# EXERCISE DESCRIPTION
Repeat only the stretch of lines below that runs from the line with "families of absolutely" through the line with "in any realisation", unaltered.
------ GIVEN RECORDS ------
import Summits.KontsevichZagierPeriods.KontsevichZagierPeriods.Theses.FurushoPentagon
import Summits.KontsevichZagierPeriods.KontsevichZagierPeriods.Theorems.FurushoPentagonPentagonInKZPathFamilies
import Summits.KontsevichZagierPeriods.KontsevichZagierPeriods.Theorems.FurushoPentagonPentagonInKZGroupLike
import Literature.NumberTheory.Transcendental.DrinfeldAssociatorRegularisation
import Literature.NumberTheory.Transcendental.AssociatorsHexagonProofs
import Literature.NumberTheory.Transcendental.DrinfeldAssociatorProofs
import Literature.NumberTheory.Transcendental.AssociatorsProofs
import Literature.NumberTheory.Transcendental.AssociatorsEval
import Literature.NumberTheory.Transcendental.KZLogCalculusProofs

/-!
# `PentagonInKZ` (stmt-KontsevichZagierPeriods-11348) — line `edge-normal-newton-leibniz`: skeleton (second lead)

Crux `Summit.KontsevichZagierPeriods.KontsevichZagierPeriods.Theses.FurushoPentagon.PentagonInKZ`
(realisation form of Drinfeld's pentagon for the rules associator).  SECOND LEAD's skeleton of the
line `edge-normal-newton-leibniz` (unit `line-stmt-KontsevichZagierPeriods-11348-b`).

## Architecture

The (E) half-edge and (T) telescoping layers are SHARED VERBATIM with the first lead's line
`logfree-gauge-corner-flatness` (`Cruxes/PentagonInKZ/Lines/logfree-gauge-corner-flatness.lean`):
the fifteen-path atlas, the log-free transports `P p`, the stubs `stub_pathFamilies`, `stub_groupLike`
(LANDED, imported), `stub_shuffleProduct`, `stub_halfEdgeUniversal`, `stub_chartB` (identical
signatures: whichever team lands them, both skeletons close) and the sorry-free composition
`PentagonInKZ_of` (Drinfeld's telescoping in the group of units of `U𝔞₄ ⊗ R/(deg>N)`).

What this line OWNS is the two-dimensional content, the five log-free corner identities
`M0M5 = M4M6`, `M0M7 = M1M8`, `M2M10 = M1M9`, `M2M11 = M3M12`, `M4M14 = M3M13` — the first lead's single
XL stub `stub_logfreeCorners` — which here is a THEOREM (`logfreeCorners`) derived from

* `stub_cornerPrinciple` [XL, held by the lead]: the general LOG-FREE CORNER PRINCIPLE.  Data: a
  product chart `[0,α] × [0,β]` (`α, β ∈ ℚ_{>0}`), finitely many BILINEAR divisors
  `φ_k(ξ,η) = a_k + b_k ξ + c_k η + d_k ξη` (`k : Fin (m+2)`, `φ₀ = ξ`, `φ₁ = η`, the others
  non-vanishing on the closed rectangle), residues `Z_k = Σ n_k(i,j) t_ij ∈ U𝔞₄` (integer
  combinations), the connection `Ω = Σ_k Z_k dlog φ_k = f dξ + g dη`; hypotheses: pointwise flatness
  `[f, g] = 0` on the open rectangle (`dΩ = 0` is automatic), the two EDGE CENTRALITIES
  `[Z₀, g(0,η)] = 0`, `[Z₁, f(ξ,0)] = 0` and `[Z₀, Z₁] = 0` (all in `U𝔞₄ ⊗ ℝ/(deg>N)`); objects: the four
  families of absolutely convergent rational iterated integrals along the four sides (words not
  ending in the letter of the side's starting divisor), their end-regularised (`Shuffle.regEnd`,
  `log ↦ 0`) generating series `PHlo, PHhi, PVlo, PVhi` with coefficients `χ[·]` in any realisation
  `χ` of the rules; conclusion: `V_α(β) · H_0(α) = H_β(α) · V_0(β)` in `U𝔞₄ ⊗ R/(deg>N)`.
  MECHANISM (the line's lever, edge-normal Newton–Leibniz): a Poincaré-lemma induction on the
  degree in which every derivative is an ENDPOINT derivative of a dilated family (Euler homogeneity
  `ξ∂_ξ p = Σᵢ ∂_{τᵢ}(τᵢ p)` + fibre rule-3 moves with the rational primitives `τᵢ p/ξ`, collisions
  cancelling identically), the degree-`n` comparison being 2-dimensional Stokes on the rectangle for
  the closed `U𝔞₄`-valued 1-form `(f W_{n-1} - W_{n-1}Z₀/ξ)dξ + (g W_{n-1} - W_{n-1}Z₁/η)dη` = two
  rule-3 moves across the normal coordinates of the two edges from their SPECIAL FIBRES `ξ = 0`,
  `η = 0` (primitive = the unfolded rational integrand, boundary term = honest evaluation at normal
  coordinate `0`), closedness from `[f,g] = 0`, `∂_η f = ∂_ξ g`, `[Z₀,Z₁] = 0` and the induction
  hypothesis; no transverse derivative of a tangential family, no ε-inset, no limit, no `[log ε]`.
* `stub_cornersCubical` [L]: the principle instantiated at the three cubical vertices `(0,0)`,
  `(1,0)`, `(0,1)` of the cell (charts `(u,v)`, `(1-u,v)`, `(u,1-v)`; divisors
  `{ξ, η, 1-ξ, 1-η, 1-ξη}` resp. `{ξ, η, 1-ξ, 1-η, 1-η+ξη}`, `{ξ, η, 1-ξ, 1-η, 1-ξ+ξη}`), giving
  `M0M5 = M4M6`, `M0M7 = M1M8`, `M4M14 = M3M13` of the atlas (alphabet embedding/merging of letters
  with equal densities, identification of classes by `EqOn`).
* `stub_cornersBlowup` [L]: the principle at the two vertices on the exceptional divisor over
  `(1,1)` (blow-up charts `(w', v) = ((1-u)/(1-v), 1-v)` and its mirror; divisors
  `{w', v, 1-w'v, 1-v, 1+w'-w'v}`), giving `M2M10 = M1M9`, `M2M11 = M3M12` (plus the scaling change of
  variables `x' = w'/2` onto the legs `1`, `3` of the atlas).

References: [Drinfeld1991, §2], [Furusho2011, §2], [KontsevichZagier2001, §1.2],
[IharaKanekoZagier2006, Cor. 5], [BrownModuli2009] (cellular/cubical coordinates and the blow-up at
`(1,1)`); first lead's atlas and composition: `Lines/logfree-gauge-corner-flatness.lean`.
-/

noncomputable section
------
# EXERCISE OUTPUT
  families of absolutely convergent rational iterated integrals along the four sides (words not
  ending in the letter of the side's starting divisor), their end-regularised (`Shuffle.regEnd`,
  `log ↦ 0`) generating series `PHlo, PHhi, PVlo, PVhi` with coefficients `χ[·]` in any realisation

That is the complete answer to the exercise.